(Saved data entries)
import Literature.Probability.LatticeModels.LatticeLaplacian
import Mathlib.Combinatorics.SimpleGraph.Walk.Operations
import HarnessLib

/-!
# Harmonic extension on finite subsets of `ℤ²`: the solution operator and support propagation

Topic `Literature/Probability/LatticeModels` (discrete potential theory on `ℤ²`, continuing
`LatticeLaplacian.lean`); an instalment (item P5 of the road recorded in `Sweep1Proofs.lean`,
module docstring §2b) of the discharge programme for crit-ising.S18 / Smirnov's Theorem 2.2. The
weak Beurling estimate is proved analytically, with harmonic extensions standing in for
random-walk hitting probabilities; this file packages the solution operator of the discrete
Dirichlet problem (`harmExt U g`, from `exists_isLatticeHarmonicOn_eq_off`) with its comparison
principles, and proves the one qualitative fact about supports that replaces "a positive hitting
probability is witnessed by a path": if a function harmonic on a finite `U` is positive at
`x ∈ U`, a lattice walk along which it stays positive leads from `x` out of `U`
(`exists_walk_pos_of_harmonic_pos`). Everything is proved and `[folklore]`.

* `harmExt`, `harmExt_harmonicOn`, `harmExt_of_not_mem`, `harmExt_le`, `le_harmExt`,
  `harmExt_le'`, `le_harmExt'`, `harmExt_le_of_superharmonic`, `le_harmExt_of_subharmonic`.
* `exists_walk_pos_of_harmonic_pos`.

## References

* S. Smirnov, Ann. of Math. 172 (2010) 1435–1467, App. B — bib key `Smirnov2010`.
-/

noncomputable section

namespace Literature.Probability.LatticeModels

open Set

/-! ### The harmonic extension operator -/

/-- **The harmonic extension** of data `g` into a finite set `U ⊆ ℤ²`: the unique function that is
lattice-harmonic on `U` and equal to `g` off `U` (`exists_isLatticeHarmonicOn_eq_off`); for
infinite `U` the junk value `g`. In random-walk terms, `harmExt U g x = E_x[g(X_τ)]`, `τ` the exit
time of `U`. [folklore] -/
def harmExt (U : Set (Site 2)) (g : Site 2 → ℝ) : Site 2 → ℝ :=
  open scoped Classical in
  if hU : U.Finite then Classical.choose (exists_isLatticeHarmonicOn_eq_off hU g) else g

/-- The harmonic extension is harmonic on `U`. [folklore] -/
theorem harmExt_harmonicOn {U : Set (Site 2)} (hU : U.Finite) (g : Site 2 → ℝ) :
    IsLatticeHarmonicOn (harmExt U g) U := by
  rw [harmExt, dif_pos hU]; exact (Classical.choose_spec (exists_isLatticeHarmonicOn_eq_off hU g)).1

/-- The harmonic extension equals the data off `U`. [folklore] -/
theorem harmExt_of_not_mem {U : Set (Site 2)} (hU : U.Finite) (g : Site 2 → ℝ) {w : Site 2} (hw : w ∉ U) :
    harmExt U g w = g w := by
  rw [harmExt, dif_pos hU]; exact (Classical.choose_spec (exists_isLatticeHarmonicOn_eq_off hU g)).2 w hw

/-- **Upper bound**: if the data are `≤ M` on the outer boundary then `harmExt ≤ M` on `U`. [folklore] -/
theorem harmExt_le {U : Set (Site 2)} (hU : U.Finite) {g : Site 2 → ℝ} {M : ℝ}
    (hg : ∀ w ∈ latticeOuterBoundary U, g w ≤ M) {x : Site 2} (hx : x ∈ U) : harmExt U g x ≤ M :=
  (harmExt_harmonicOn hU g).subharmonicOn.le_of_forall_boundary_le hU
    (fun w hw => by rw [harmExt_of_not_mem hU g hw.1]; exact hg w hw) x hx

/-- **Lower bound**: if the data are `≥ M` on the outer boundary then `harmExt ≥ M` on `U`. [folklore] -/
theorem le_harmExt {U : Set (Site 2)} (hU : U.Finite) {g : Site 2 → ℝ} {M : ℝ}
    (hg : ∀ w ∈ latticeOuterBoundary U, M ≤ g w) {x : Site 2} (hx : x ∈ U) : M ≤ harmExt U g x :=
  (harmExt_harmonicOn hU g).superharmonicOn.ge_of_forall_boundary_ge hU
    (fun w hw => by rw [harmExt_of_not_mem hU g hw.1]; exact hg w hw) x hx

/-- Upper bound everywhere, for data bounded everywhere. [folklore] -/
theorem harmExt_le' {U : Set (Site 2)} (hU : U.Finite) {g : Site 2 → ℝ} {M : ℝ} (hg : ∀ w, g w ≤ M) (x : Site 2) :
    harmExt U g x ≤ M := by
  by_cases hx : x ∈ U
  · exact harmExt_le hU (fun w _ => hg w) hx
  · rw [harmExt_of_not_mem hU g hx]; exact hg x

/-- Lower bound everywhere, for data bounded below everywhere. [folklore] -/
theorem le_harmExt' {U : Set (Site 2)} (hU : U.Finite) {g : Site 2 → ℝ} {M : ℝ} (hg : ∀ w, M ≤ g w) (x : Site 2) :
    M ≤ harmExt U g x := by
  by_cases hx : x ∈ U
  · exact le_harmExt hU (fun w _ => hg w) hx
  · rw [harmExt_of_not_mem hU g hx]; exact hg x

/-- **Comparison with a superharmonic majorant**: if `V` is superharmonic on `U` and `g ≤ V` on
the outer boundary of `U`, then `harmExt U g ≤ V` on `U`. [folklore] -/
theorem harmExt_le_of_superharmonic {U : Set (Site 2)} (hU : U.Finite) {g V : Site 2 → ℝ}
    (hV : IsLatticeSuperharmonicOn V U) (hb : ∀ w ∈ latticeOuterBoundary U, g w ≤ V w) {x : Site 2} (hx : x ∈ U) :
    harmExt U g x ≤ V x := by
  have := le_of_sub_super_of_boundary hU (harmExt_harmonicOn hU g).subharmonicOn hV (c := 0)
    (fun w hw => by rw [harmExt_of_not_mem hU g hw.1, add_zero]; exact hb w hw) x hx
  rwa [add_zero] at this

/-- **Comparison with a subharmonic minorant.** [folklore] -/
theorem le_harmExt_of_subharmonic {U : Set (Site 2)} (hU : U.Finite) {g V : Site 2 → ℝ}
    (hV : IsLatticeSubharmonicOn V U) (hb : ∀ w ∈ latticeOuterBoundary U, V w ≤ g w) {x : Site 2} (hx : x ∈ U) :
    V x ≤ harmExt U g x := by
  have := le_of_sub_super_of_boundary hU hV (harmExt_harmonicOn hU g).superharmonicOn (c := 0)
    (fun w hw => by rw [harmExt_of_not_mem hU g hw.1, add_zero]; exact hb w hw) x hx
  rwa [add_zero] at this

/-! ### Support propagation: positivity reaches the boundary along a positive path -/

/-- **Support propagation.** Let `u` be lattice-harmonic on a finite set `U` and positive at
`x ∈ U`. Then there is a lattice walk from `x` to a site `w ∉ U` along which `u` is positive and
all of whose sites other than `w` lie in `U` (the maximiser of `u` over the positively reachable set
would otherwise propagate to infinity). In random-walk terms: `E_x[u(X_τ)] > 0` forces a path to
an exit point with `u > 0`. [folklore] -/
theorem exists_walk_pos_of_harmonic_pos {U : Set (Site 2)} (hU : U.Finite) {u : Site 2 → ℝ}
    (hu : IsLatticeHarmonicOn u U) {x : Site 2} (hx : x ∈ U) (hpos : 0 < u x) :
    ∃ w, w ∉ U ∧ 0 < u w ∧ ∃ p : (zdGraph 2).Walk x w, ∀ z ∈ p.support, 0 < u z ∧ (z ∈ U ∨ z = w) := by
  classical
  -- the positively reachable set
  set Reach : Set (Site 2) := {z | ∃ p : (zdGraph 2).Walk x z, ∀ y ∈ p.support, 0 < u y ∧ (y ∈ U ∨ y = z)} with hReach
  by_contra hno
  push Not at hno
  -- every reachable point lies in `U`
  have hRU : Reach ⊆ U := by
    intro z ⟨p, hp⟩
    by_contra hzU
    have hz := hp z (SimpleGraph.Walk.end_mem_support p)
    obtain ⟨y, hy, himp⟩ := hno z hzU hz.1 p
    have hy' := hp y hy
    rcases hy'.2 with h | h
    · exact (himp hy'.1).1 h
    · exact (himp hy'.1).2 h
  have hxR : x ∈ Reach := ⟨SimpleGraph.Walk.nil, fun y hy => by
    rw [SimpleGraph.Walk.support_nil, List.mem_singleton] at hy; subst hy; exact ⟨hpos, Or.inl hx⟩⟩
  have hRfin : Reach.Finite := hU.subset hRU
  have hRpos : ∀ z ∈ Reach, 0 < u z := fun z ⟨p, hp⟩ => (hp z (SimpleGraph.Walk.end_mem_support p)).1
  -- extension of reachability along a positive neighbour
  have hext : ∀ z ∈ Reach, ∀ k : Fin 4, 0 < u (z + cornerUnit k) → z + cornerUnit k ∈ Reach := by
    rintro z ⟨p, hp⟩ k hk
    have hzU : z ∈ U := hRU ⟨p, hp⟩
    have hadj : (zdGraph 2).Adj z (z + cornerUnit k) := by
      rw [zdGraph_adj_iff]
      fin_cases k
      · exact ⟨0, Or.inl rfl⟩
      · exact ⟨1, Or.inl rfl⟩
      · exact ⟨0, Or.inr (by simp [cornerUnit])⟩
      · exact ⟨1, Or.inr (by simp [cornerUnit])⟩
    refine ⟨p.append (SimpleGraph.Walk.cons hadj SimpleGraph.Walk.nil), fun y hy => ?_⟩
    rw [SimpleGraph.Walk.support_append] at hy
    rcases List.mem_append.1 hy with hy | hy
    · obtain ⟨h1, h2⟩ := hp y hy
      refine ⟨h1, Or.inl ?_⟩
      rcases h2 with h2 | rfl
      · exact h2
      · exact hzU
    · simp only [SimpleGraph.Walk.support_cons, SimpleGraph.Walk.support_nil, List.tail_cons,
        List.mem_singleton] at hy
      subst hy; exact ⟨hk, Or.inr rfl⟩
  -- a maximiser over `Reach` has all four neighbours in `Reach` with the same value
  have hstep : ∀ z ∈ Reach, (∀ y ∈ Reach, u y ≤ u z) → ∀ k : Fin 4, z + cornerUnit k ∈ Reach ∧ u (z + cornerUnit k) = u z := by
    intro z hz hmax
    have hzU := hRU hz
    -- harmonic at `z`: the Laplacian vanishes, and every neighbour is `≤ u z`
    have hle : ∀ k : Fin 4, u (z + cornerUnit k) ≤ u z := by
      intro k
      by_contra hgt; push Not at hgt
      have hposk : 0 < u (z + cornerUnit k) := (hRpos z hz).trans hgt
      exact absurd (hmax _ (hext z hz k hposk)) (not_le.2 hgt)
    have hlap := hu z hzU
    rw [latticeLaplacian_eq, Fin.sum_univ_four] at hlap
    have h0 := hle 0
    have h1 := hle 1
    have h2 := hle 2
    have h3 := hle 3
    have heq : ∀ k : Fin 4, u (z + cornerUnit k) = u z := by
      intro k
      fin_cases k
      · show u (z + cornerUnit 0) = u z; linarith
      · show u (z + cornerUnit 1) = u z; linarith
      · show u (z + cornerUnit 2) = u z; linarith
      · show u (z + cornerUnit 3) = u z; linarith
    intro k
    exact ⟨hext z hz k (by rw [heq k]; exact hRpos z hz), heq k⟩
  -- a maximiser exists; propagate it to the right forever
  obtain ⟨z₀, hz₀, hmax⟩ := Set.exists_max_image Reach u hRfin ⟨x, hxR⟩
  have hprop : ∀ n : ℕ, z₀ + (n : ℤ) • cornerUnit 0 ∈ Reach ∧ u (z₀ + (n : ℤ) • cornerUnit 0) = u z₀ := by
    intro n
    induction n with
    | zero => simpa using hz₀
    | succ n ih =>
      have hmaxn : ∀ y ∈ Reach, u y ≤ u (z₀ + (n : ℤ) • cornerUnit 0) := by rw [ih.2]; exact hmax
      have := hstep _ ih.1 hmaxn 0
      rw [add_assoc, ← add_one_zsmul] at this
      push_cast
      exact ⟨this.1, this.2.trans ih.2⟩
  -- infinitely many points of the finite set `Reach`
  have hinj : Function.Injective fun n : ℕ => z₀ + (n : ℤ) • cornerUnit 0 := by
    intro n n' h
    have := congrArg (fun v : Site 2 => v 0) h
    simp [cornerUnit] at this
    exact_mod_cast this
  exact (Set.infinite_of_injective_forall_mem hinj fun n => (hprop n).1) hRfin

end Literature.Probability.LatticeModels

TASK GOAL
From the data above, count the lines that hold the string "himp". Reply with only that number.

TASK RESULT
3